◆ Material provided

/-! ## §2 The dyadic prime of every layer of a cyclotomic `ℤ₂`-extension of `K` -/

/-- **Every layer `K_m` of a cyclotomic `ℤ₂`-extension of `K = ℚ(√−d)`, `d ≡ 1 (mod 4)`, has exactly one prime `𝔓_m ∋ 2`, with `e(𝔓_m ∣ K) = 2^m` and
`e(𝔓_m ∣ 2) = 2^{m+1} = [K_m : ℚ]`** (Fukuda index `0`, tree `totallyRamifiedFrom_zero_of_sq_eq_neg_of_mod_four_eq_one`, and Washington Lemma 13.3 at finite level, tree
`exists_ramificationIdx_eq_pow_of_totallyRamifiedFrom_zero`; `e(𝔓_m ∣ 2) = e(v₀ ∣ 2)·e(𝔓_m ∣ v₀)`). [cite: Washington1997, §13.1 Lemma 13.3 and Prop. 13.2] [cite: Ferrero1980AJM, §2] -/
theorem exists_dyadic_prime_layer (hK2 : Module.finrank ℚ K = 2) {d : ℕ} (hd4 : d % 4 = 1) (hη : ∃ η : K, η ^ 2 = -((d : ℕ) : K))
    (κK : ZpExtension K 2) (hκK : κK.IsCyclotomic) (m : ℕ) [NumberField (κK.layer m)] :
    ∃ (𝔓 : Ideal (𝓞 (κK.layer m))) (_ : 𝔓.IsMaximal), 𝔓.ramificationIdx (𝓞 K) = 2 ^ m ∧ 𝔓.ramificationIdx ℤ = 2 ^ (m + 1) ∧
      (2 : 𝓞 (κK.layer m)) ∈ 𝔓 ∧ ∀ (Q : Ideal (𝓞 (κK.layer m))) [Q.IsMaximal], (2 : 𝓞 (κK.layer m)) ∈ Q → Q = 𝔓 := by
  haveI : Fact (Nat.Prime 2) := ⟨Nat.prime_two⟩
  have hTR := totallyRamifiedFrom_zero_of_sq_eq_neg_of_mod_four_eq_one K hK2 hd4 hη κK hκK
  obtain ⟨v₀, h2v₀, hev₀, huniq⟩ := exists_dyadic_prime_of_sq_eq_neg K hK2 hd4 hη
  have huniq' : ∀ w : HeightOneSpectrum (𝓞 K), ((2 : ℕ) : 𝓞 K) ∈ w.asIdeal → w = v₀ := fun w hw => huniq w (by exact_mod_cast hw)
  obtain ⟨𝔓, h𝔓max, he, huniq𝔓⟩ := exists_ramificationIdx_eq_pow_of_totallyRamifiedFrom_zero κK m hTR v₀ huniq'
  haveI := h𝔓max
  -- membership of `2`
  have hmem_iff : ∀ (Q : Ideal (𝓞 (κK.layer m))), (2 : 𝓞 (κK.layer m)) ∈ Q ↔ ((2 : ℕ) : 𝓞 K) ∈ Q.under (𝓞 K) := fun Q => by
    rw [Ideal.under_def, Ideal.mem_comap, Nat.cast_ofNat, map_ofNat]
  haveI : v₀.asIdeal.IsMaximal := v₀.isMaximal
  obtain ⟨Q₀, hQ₀max, hQ₀over⟩ := Ideal.exists_maximal_ideal_liesOver_of_isIntegral (S := 𝓞 (κK.layer m)) v₀.asIdeal
  haveI := hQ₀max
  have h2Q₀ : (2 : 𝓞 (κK.layer m)) ∈ Q₀ := by
    rw [hmem_iff, ← hQ₀over.over]; exact_mod_cast h2v₀
  have hQ₀ : Q₀ = 𝔓 := huniq𝔓 Q₀ ((hmem_iff Q₀).mp h2Q₀)
  have h2𝔓 : (2 : 𝓞 (κK.layer m)) ∈ 𝔓 := hQ₀ ▸ h2Q₀
  -- `𝔓` lies over `v₀` and over `(2)`
  haveI h𝔓v₀ : 𝔓.LiesOver v₀.asIdeal := by rw [← hQ₀]; exact hQ₀over
  haveI hv₀2 : v₀.asIdeal.LiesOver (Ideal.span {(2 : ℤ)}) := by
    rw [Ideal.liesOver_span_iff v₀.isPrime.ne_top Int.prime_two, map_ofNat]; exact h2v₀
  haveI := v₀.isPrime
  have htower : 𝔓.ramificationIdx ℤ = v₀.asIdeal.ramificationIdx ℤ * 𝔓.ramificationIdx (𝓞 K) :=
    Ideal.ramificationIdx_tower (R := ℤ) (S := 𝓞 K) (T := 𝓞 (κK.layer m)) (q := v₀.asIdeal) (r := 𝔓)
  refine ⟨𝔓, h𝔓max, he, ?_, h2𝔓, fun Q _ hQ => huniq𝔓 Q ((hmem_iff Q).mp hQ)⟩
  rw [htower, hev₀, he, pow_succ, mul_comm]

end Base

/-! ## §3 A CM field with a unique, totally ramified dyadic prime -/

section CM

variable (X : Type) [Field X] [NumberField X] [IsCMField X]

◆ Required action
Nothing but the lines from the line containing "haveI := h𝔓max" through the final line of the entries should appear in your answer, copied exactly.

◆ Solution to this problem
  haveI := h𝔓max
  -- membership of `2`
  have hmem_iff : ∀ (Q : Ideal (𝓞 (κK.layer m))), (2 : 𝓞 (κK.layer m)) ∈ Q ↔ ((2 : ℕ) : 𝓞 K) ∈ Q.under (𝓞 K) := fun Q => by
    rw [Ideal.under_def, Ideal.mem_comap, Nat.cast_ofNat, map_ofNat]
  haveI : v₀.asIdeal.IsMaximal := v₀.isMaximal
  obtain ⟨Q₀, hQ₀max, hQ₀over⟩ := Ideal.exists_maximal_ideal_liesOver_of_isIntegral (S := 𝓞 (κK.layer m)) v₀.asIdeal
  haveI := hQ₀max
  have h2Q₀ : (2 : 𝓞 (κK.layer m)) ∈ Q₀ := by
    rw [hmem_iff, ← hQ₀over.over]; exact_mod_cast h2v₀
  have hQ₀ : Q₀ = 𝔓 := huniq𝔓 Q₀ ((hmem_iff Q₀).mp h2Q₀)
  have h2𝔓 : (2 : 𝓞 (κK.layer m)) ∈ 𝔓 := hQ₀ ▸ h2Q₀
  -- `𝔓` lies over `v₀` and over `(2)`
  haveI h𝔓v₀ : 𝔓.LiesOver v₀.asIdeal := by rw [← hQ₀]; exact hQ₀over
  haveI hv₀2 : v₀.asIdeal.LiesOver (Ideal.span {(2 : ℤ)}) := by
    rw [Ideal.liesOver_span_iff v₀.isPrime.ne_top Int.prime_two, map_ofNat]; exact h2v₀
  haveI := v₀.isPrime
  have htower : 𝔓.ramificationIdx ℤ = v₀.asIdeal.ramificationIdx ℤ * 𝔓.ramificationIdx (𝓞 K) :=
    Ideal.ramificationIdx_tower (R := ℤ) (S := 𝓞 K) (T := 𝓞 (κK.layer m)) (q := v₀.asIdeal) (r := 𝔓)
  refine ⟨𝔓, h𝔓max, he, ?_, h2𝔓, fun Q _ hQ => huniq𝔓 Q ((hmem_iff Q).mp hQ)⟩
  rw [htower, hev₀, he, pow_succ, mul_comm]

end Base

/-! ## §3 A CM field with a unique, totally ramified dyadic prime -/

section CM

variable (X : Type) [Field X] [NumberField X] [IsCMField X]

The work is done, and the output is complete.